What I am saying is, is that our day is simple and oh so special. It is a day I don't have to plan and I don't have to make anything happen but I still get to be a part of it. A big part. I get to be myself and enjoy my work, which is raising all these damn kids!
This bring me to my point and my disclaimer is that I have no backing information on this person, so obviously there's more to the story but I read a Facebook post the other day and I was so floored, I had to respond. You know, to someone I am not friends with nor do I "like" their page. A friend of mine commented on the post that read "... do you think being a Mom is the hardest job in the world, ever? (Spoiler alert, I don't"."
Needless to say it struck a cord with me and not because I was having a rough day, it was just like reading something that goes against every bone in your body. I think this person doesn't believe in Mother's Day altogether,  I had to reply- so here's what I said.

"I find this post odd. "Over glorifying motherhood'? Is there such a thing? Some surgeons
are awful at what they do, have you never seen Mickey Rourke? Ditch digging? Have you ever done this? I'd use the term "suck" not "hard". (someone had said they thought Motherhood was easy and that surgeons and ditch diggers had the hardest jobs....)
Some Mothers are terrible but if you do it well, how is anyone to say it's not the hardest job? Isn't that just a figure of speech? The word "job" means: 'paid position of regular employment". If you guys are getting paid, I'm definitely doing it wrong. I work at parenting my 12,3 and 10 month old full time, round the clock and it's no joke. But I find my work an investment for my/our future. I plan to take my success in this position all the way to the proverbial bank when the last one is out of the nest.
Whether they dig ditches, become surgeons OR be stay at home parents (or any combination) that's what I am choosing to do with my life. Well, a big part of it anyway.
It's work. Hard, constant work. I could never feel "over glorified". Can you imagine? Too much praise? No. Praise on. I need it.
The blanket statement of "chardonnay, useless husbands and sticky icky kids"... You said it, maybe that is how you really feel?
In my downtime, I find my friends and I talking about the crazy world headlines, how to potty train our toddlers and keeping our pre-teens out of trouble. Things like that.
I feel odd chiming into a faceless FB thread but I hear/see posts and conversations about this and I just don't get it. If parenthood is easy for you, I think that's great. I think you are perpetually high, but I still think it's great. "

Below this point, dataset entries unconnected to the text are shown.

import Literature.Analysis.FunctionSpaces.TorusPatching
import Literature.Analysis.FunctionSpaces.TorusCalculus
import HarnessLib

/-!
# Building blocks of the Alberti–Crippa–Mazzucato quasi-self-similar family (BDL 2023, §4.1 and
the structural part of Thm. 4.1)

Topic `Literature/Analysis/FluidPDE` (trunk FluidKinetic, family `turb`). Bruè–De Lellis, CMP 400
(2023), Thm. 4.1 asserts two things: (1) the EXISTENCE of `N = 6` building blocks
`(V_i, Θ_i)` on `[0,1]² × [0,1]` satisfying (i)–(iv) of their §4.1 which "can be patched
together" by the formulas (4.3)–(4.4),
`ρ_n = Σ_{Q ∈ 𝒬(2·5ⁿ)} χ_Q Θ_{i(Q)}(2·5ⁿ(· - r(Q)), t)`,
`v_n = Σ_Q χ_Q (2·5ⁿ)⁻¹ V_{i(Q)}(2·5ⁿ(· - r(Q)), t)`, into a family of SMOOTH solutions with
compact supports in `(0,1)²` and the hand-over `ρ_n(1) = ρ_{n+1}(0)`; and (2) the ESTIMATES
(a), (b) and (4.10) for that family. Part (1) is the geometric/combinatorial heart of
Alberti–Crippa–Mazzucato, JAMS 32 (2019), §§7–8 (the "Peano snake": canonical velocity field and
solution attached to two time-dependent curves `Γ₁`, `Γ₂` plus their rotations, and the
matching of adjacent blocks near the interfaces, §8.6), whose curves are given in the source
only pictorially (§8.9–8.11: "Due to the complexity that a rigorous construction would entail,
we only give a precise description of the initial states … and of the final states … and sketch
some of the intermediate states"). Part (2) is the scaling analysis of ACM §6 (Lemma 18, §6.4),
an honest computation.

This file vendors part (1) as the named fact `acm_building_blocks`, phrased with the accepted
patching operator `Torus.patchTorus` (`TorusPatching.lean`), so that part (2) can be PROVED
from it (`QuasiSelfSimilarFamilyProofs.lean`: `acm_building_blocks → alberti_crippa_mazzucato_family`).

## Lean rendering

* A building-block family (`QuasiSelfSimilar.IsBuildingBlockFamily`, BDL §4.1 (i)–(iv)):
  blocks are maps `V_i : ℝ → ℝ² → ℝ²`, `Θ_i : ℝ → ℝ² → ℝ` (time first), jointly `C^∞` on
  `ℝ × ℝ²` — the printed `C^∞([0,1]² × [0,1])` means smooth up to the boundary, i.e. the
  restriction of a smooth function on `ℝ³` (Seeley extension), and ACM's blocks are anyway
  defined on `[0,1] × ℝ²` (ACM Prop. 21) and can be made flat in time near `t = 0, 1` (ACM §3.3, §8.8); the
  properties (i)–(iii) are required on `[0,1] × [0,1]²` (closed square `closedSquare`),
  (iv) on the open subsquares of side `1/5` as printed; divergence and transport are written
  with Fréchet derivatives on `ℝ²` (`Σⱼ (D V_i(t)(z) eⱼ)ⱼ = 0`,
  `∂ₜΘ_i + DΘ_i(t)(z)[V_i(t,z)] = 0`); (ii) is `∫_{[0,1)²} Θ_i(t) = 0`, `∫_{[0,1)²} Θ_i(t)² = 1`
  (half-open = open = closed square up to null sets); in addition `|Θ_i| ≤ 10` on
  `[0,1] × [0,1]²`, which is BDL (b) `‖ρ_n‖_∞ ≤ 10` read on the blocks (in the source `N = 6`
  and all six blocks — two rotations of the straight channel, four of the bent one — occur in the
  patching, so (b) bounds each of them; the fact below only asserts `∃ N`, a weakening).
* The patched family (`QuasiSelfSimilar.scalar`, `QuasiSelfSimilar.velocity`): BDL (4.3)–(4.4)
  with mesh `mₙ = 2·5ⁿ` (`QuasiSelfSimilar.mesh`) and level-`n` labels `ι n : ℤ² → Fin N`
  (only the labels of the `4·25ⁿ` cells of `[0,1)²` matter), through `Torus.patchTorus`, i.e.
  directly as fields on `T² = UnitAddTorus (Fin 2)`; BDL's `χ_Q` over open squares leaves the
  (null) interfaces undefined, the patch uses half-open squares and the asserted smoothness makes
  the choice immaterial.
* The fact asserts, for some blocks and labels: the patched `ρ_n`, `v_n` are jointly smooth on
  `[0,1] × T²` (`Torus.IsSmoothSpaceTimeOn (Icc 0 1)`; BDL Thm. 4.1: "a family of smooth
  solutions"; ACM §8.6–8.8), vanish outside a compact `K_n ⊂ (0,1)²` of the fundamental square
  (BDL (c) in its per-level reading, see `alberti_crippa_mazzucato_family`; ACM §8.6), and hand
  over, `ρ_n(1) = ρ_{n+1}(0)` (BDL (d)). Transport, incompressibility, (a), (b), (4.10) are NOT
  asserted: they follow (`QuasiSelfSimilarFamilyProofs.lean`).

## References

* E. Bruè, C. De Lellis, *Anomalous dissipation for the forced 3D Navier–Stokes equations*,
  Comm. Math. Phys. 400 (2023), 1507–1533, §4.1 (i)–(iv), Thm. 4.1, (4.3)–(4.4) (arXiv p. 9).
* G. Alberti, G. Crippa, A. L. Mazzucato, *Exponential self-similar mixing by incompressible
  flows*, J. Amer. Math. Soc. 32 (2019), 445–490, Ass. 6.1, §6.2–6.3, Prop. 21, §8 (§8.1
  conditions (a)–(e), §8.4–8.11).
-/

noncomputable section

open MeasureTheory Set Filter
open scoped ContDiff

namespace Literature.Analysis.FluidPDE

namespace QuasiSelfSimilar

open FunctionSpaces FunctionSpaces.Torus

/-- The closed unit square `[0,1]² ⊂ ℝ²`, domain of the building blocks (BDL 2023, §4.1). [cite: BrueDeLellisCMP2023, §4.1] -/
def closedSquare : Set (EuclideanSpace ℝ (Fin 2)) := {z | ∀ k, z k ∈ Icc (0 : ℝ) 1}

/-- The open unit square `(0,1)² ⊂ ℝ²` (BDL 2023, Thm. 4.1 (c): supports in a compact subset of
`(0,1)²`). [cite: BrueDeLellisCMP2023, Thm. 4.1 (c)] -/
def openSquare : Set (EuclideanSpace ℝ (Fin 2)) := {z | ∀ k, z k ∈ Ioo (0 : ℝ) 1}

/-- **Building blocks** (Bruè–De Lellis 2023, §4.1 (i)–(iv), with the sup bound of Thm. 4.1 (b)
read blockwise): a finite family of velocity fields `V_i` and scalars `Θ_i`, `i < N`, jointly
smooth (time first; smooth on `ℝ × ℝ²`, the normalisation of "`C^∞([0,1]² × [0,1])`"), such that
on `[0,1] × [0,1]²`: (i) `V_i(t)` is divergence free and tangent to `∂[0,1]²`; (ii) `Θ_i(t)` has
zero mean and unit `L²` norm on the square; (iii) `∂ₜΘ_i + V_i·∇Θ_i = 0`; (iv) for every open
square `Q` of side `1/5` of the square there is `j = j(Q,i)` with
`Θ_i(z,1) = Θ_j(5(z - r(Q)), 0)` for `z ∈ Q`; and `|Θ_i| ≤ 10`. [cite: BrueDeLellisCMP2023, §4.1 (i)–(iv)] -/
structure IsBuildingBlockFamily {N : ℕ}
    (V : Fin N → ℝ → EuclideanSpace ℝ (Fin 2) → EuclideanSpace ℝ (Fin 2))
    (Θ : Fin N → ℝ → EuclideanSpace ℝ (Fin 2) → ℝ) : Prop where
  /-- (i) `V_i ∈ C^∞` (jointly in `(t, z)`). -/
  smooth_velocity : ∀ i, ContDiff ℝ ∞ (Function.uncurry (V i))
  /-- (ii) `Θ_i ∈ C^∞` (jointly in `(t, z)`). -/
  smooth_scalar : ∀ i, ContDiff ℝ ∞ (Function.uncurry (Θ i))
  /-- (i) `div V_i(t) = Σⱼ ∂ⱼ (V_i)ⱼ = 0` on `[0,1] × [0,1]²`. -/
  divFree : ∀ i, ∀ t ∈ Icc (0 : ℝ) 1, ∀ z ∈ closedSquare,
    ∑ j, fderiv ℝ (V i t) z (EuclideanSpace.single j 1) j = 0
  /-- (i) `V_i(t)` is tangent to `∂[0,1]²`: the normal component vanishes on the faces. -/
  tangent : ∀ i, ∀ t ∈ Icc (0 : ℝ) 1, ∀ z ∈ closedSquare, ∀ j, (z j = 0 ∨ z j = 1) → V i t z j = 0
  /-- (ii) zero mean on the square. -/
  zeroMean : ∀ i, ∀ t ∈ Icc (0 : ℝ) 1, ∫ z in unitCube (Fin 2), Θ i t z = 0
  /-- (ii) unit `L²` norm on the square. -/
  unitL2 : ∀ i, ∀ t ∈ Icc (0 : ℝ) 1, ∫ z in unitCube (Fin 2), Θ i t z ^ 2 = 1
  /-- (iii) transport: `∂ₜΘ_i(t,z) + DΘ_i(t)(z)[V_i(t,z)] = 0` on `[0,1] × [0,1]²`. -/
  transport : ∀ i, ∀ t ∈ Icc (0 : ℝ) 1, ∀ z ∈ closedSquare,
    deriv (fun s => Θ i s z) t + fderiv ℝ (Θ i t) z (V i t z) = 0
  /-- (iv) quasi-self-similarity at scale `1/5`. -/
  selfSimilar : ∀ i, ∀ p : Fin 2 → Fin 5, ∃ j : Fin N,
    ∀ z ∈ latticeCellInterior 5 (fun k => ((p k : ℕ) : ℤ)),
      Θ i 1 z = Θ j 0 ((5 : ℝ) • z - latticeVec fun k => ((p k : ℕ) : ℤ))
  /-- Thm. 4.1 (b), first estimate, blockwise: `|Θ_i| ≤ 10` on `[0,1] × [0,1]²`. -/
  abs_le : ∀ i, ∀ t ∈ Icc (0 : ℝ) 1, ∀ z ∈ closedSquare, |Θ i t z| ≤ 10

/-- The mesh of level `n`: `mₙ = 2·5ⁿ` squares per side (BDL 2023, (4.3): `𝒬(2·5ⁿ)`). [cite: BrueDeLellisCMP2023, (4.3)] -/
def mesh (n : ℕ) : ℕ := 2 * 5 ^ n

/-- `mₙ = 2·5ⁿ ≥ 1`. [folklore] -/
theorem mesh_pos (n : ℕ) : 0 < mesh n := by unfold mesh; positivity

/-- `mₙ` as a real number. [folklore] -/
theorem cast_mesh (n : ℕ) : (mesh n : ℝ) = 2 * 5 ^ n := by simp [mesh]

/-- **The patched scalar** `ρ_n(t) = Σ_{Q ∈ 𝒬(2·5ⁿ)} χ_Q Θ_{ι(Q)}(2·5ⁿ(· - r(Q)), t)` on `T²`
(Bruè–De Lellis 2023, (4.3)), with level-`n` labels `ι n : ℤ² → Fin N`. [cite: BrueDeLellisCMP2023, (4.3)] -/
def scalar {N : ℕ} (Θ : Fin N → ℝ → EuclideanSpace ℝ (Fin 2) → ℝ) (ι : ℕ → (Fin 2 → ℤ) → Fin N)
    (n : ℕ) : ℝ → UnitAddTorus (Fin 2) → ℝ :=
  fun t => patchTorus (mesh n) (ι n) fun i => Θ i t

/-- **The patched velocity** `v_n(t) = Σ_{Q ∈ 𝒬(2·5ⁿ)} χ_Q (2·5ⁿ)⁻¹ V_{ι(Q)}(2·5ⁿ(· - r(Q)), t)`
on `T²` (Bruè–De Lellis 2023, (4.4)). [cite: BrueDeLellisCMP2023, (4.4)] -/
def velocity {N : ℕ} (V : Fin N → ℝ → EuclideanSpace ℝ (Fin 2) → EuclideanSpace ℝ (Fin 2))
    (ι : ℕ → (Fin 2 → ℤ) → Fin N) (n : ℕ) : ℝ → UnitAddTorus (Fin 2) → EuclideanSpace ℝ (Fin 2) :=
  fun t x => ((mesh n : ℝ)⁻¹) • patchTorus (mesh n) (ι n) (fun i => V i t) x

/-- Unfolding `scalar`. [folklore] -/
theorem scalar_apply {N : ℕ} (Θ : Fin N → ℝ → EuclideanSpace ℝ (Fin 2) → ℝ)
    (ι : ℕ → (Fin 2 → ℤ) → Fin N) (n : ℕ) (t : ℝ) (x : UnitAddTorus (Fin 2)) :
    scalar Θ ι n t x = patchTorus (mesh n) (ι n) (fun i => Θ i t) x := rfl

/-- Unfolding `velocity`. [folklore] -/
theorem velocity_apply {N : ℕ} (V : Fin N → ℝ → EuclideanSpace ℝ (Fin 2) → EuclideanSpace ℝ (Fin 2))
    (ι : ℕ → (Fin 2 → ℤ) → Fin N) (n : ℕ) (t : ℝ) (x : UnitAddTorus (Fin 2)) :
    velocity V ι n t x = ((mesh n : ℝ)⁻¹) • patchTorus (mesh n) (ι n) (fun i => V i t) x := rfl

end QuasiSelfSimilar

open QuasiSelfSimilar FunctionSpaces

/-- **Alberti–Crippa–Mazzucato building blocks and their patching** (the structural content of
Bruè–De Lellis, CMP 400 (2023), Thm. 4.1, after Alberti–Crippa–Mazzucato, JAMS 32 (2019), §8):
there are finitely many building blocks `(V_i, Θ_i)_{i<N}` in the sense of
`QuasiSelfSimilar.IsBuildingBlockFamily` (BDL §4.1 (i)–(iv), `N = 6` in the source) and, for
every level `n`, labels `ι n(Q) ∈ {0,…,N-1}` of the squares `Q ∈ 𝒬(2·5ⁿ)` such that the patched
fields `ρ_n`, `v_n` of BDL (4.3)–(4.4) (`QuasiSelfSimilar.scalar`, `QuasiSelfSimilar.velocity`)
are jointly `C^∞` on `[0,1] × T²` (BDL Thm. 4.1: "a family of smooth solutions"; ACM §8.6–8.8:
adjacent blocks coincide near the interfaces), vanish outside a compact subset `K_n` of the open
square `(0,1)²` of the fundamental domain for every `t ∈ [0,1]` (BDL Thm. 4.1 (c), per level;
ACM §8.6: "`u` vanishes in a neighborhood of the boundary"), and hand over:
`ρ_n(·,1) = ρ_{n+1}(·,0)` (BDL Thm. 4.1 (d)). The estimates (a), (b), (4.10) of BDL Thm. 4.1 are
consequences (scaling analysis, ACM §6) and are proved from this fact, not assumed. The source of
the construction gives the two generating curves only by figures (ACM §8.9–8.11).
[cite: BrueDeLellisCMP2023, Thm. 4.1, (4.3)–(4.4)] [cite: AlbertiCrippaMazzucato2019, §8 (Peano snake), §6.3] -/
def acm_building_blocks : Prop :=
  ∃ (N : ℕ) (V : Fin N → ℝ → EuclideanSpace ℝ (Fin 2) → EuclideanSpace ℝ (Fin 2))
    (Θ : Fin N → ℝ → EuclideanSpace ℝ (Fin 2) → ℝ) (ι : ℕ → (Fin 2 → ℤ) → Fin N),
    IsBuildingBlockFamily V Θ ∧
    (∀ n, Torus.IsSmoothSpaceTimeOn (Icc 0 1) (scalar Θ ι n) ∧
      Torus.IsSmoothSpaceTimeOn (Icc 0 1) (velocity V ι n)) ∧
    (∀ n, ∃ K : Set (EuclideanSpace ℝ (Fin 2)), IsCompact K ∧ K ⊆ openSquare ∧
      ∀ t ∈ Icc (0 : ℝ) 1, ∀ y ∈ Torus.unitCube (Fin 2), y ∉ K →
        velocity V ι n t (Torus.proj y) = 0 ∧ scalar Θ ι n t (Torus.proj y) = 0) ∧
    (∀ n, scalar Θ ι n 1 = scalar Θ ι (n + 1) 0)

end Literature.Analysis.FluidPDE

So that's that. I had a lot to say and I am not sure why really. I don't care if others don't want to take a day and bask in their greatness. That's fine, there will be more mimosas and massage chairs open because of it but I can't help but think it is doing more harm than good. But my parenting philosophy is different than those that agree with this kind of thinking. There are comments about "martyr syndrome" and using exhaustion as a status symbol. They speak of not using sippy cups with our kids and not praising kids for what is perceived to be mediocre behavior. I'd like to think that I am pretty awesome human and a fine parent but I know as a child I was pretty awful. I wet the bed far into my school age life and I picked my nose and sucked my thumb. What does that say about me now? How was that any indication of what kind of person I would be? Was I humiliated? Ya and you know, that part molded me and not in a stellar way. I find it hard to push the "grow up" attitude on my kids. I don't want them to grow up. I know they will/are but I would just assume Quattro stay 8 (best age!) and Elvis stay 3. I would like that baby to stay a baby but I bet he is going to be really fun to talk to...
How does anyone know what your kid is capable of? What is perceived as mediocre in one kid could be like amazing in another kid. My son played basketball and I was so proud of him in the final game. He finally got the guts to shoot the damn thing (after spending the entire season passing it to someone else) that it was as if he graduated high school as valedictorian. I was so proud. I took him to dinner. Yes, I did. I took him to dinner to celebrate his guts because it took him 3 months to get them. He missed the shot but he will never remember that part. He will only remember how proud HE was of himself.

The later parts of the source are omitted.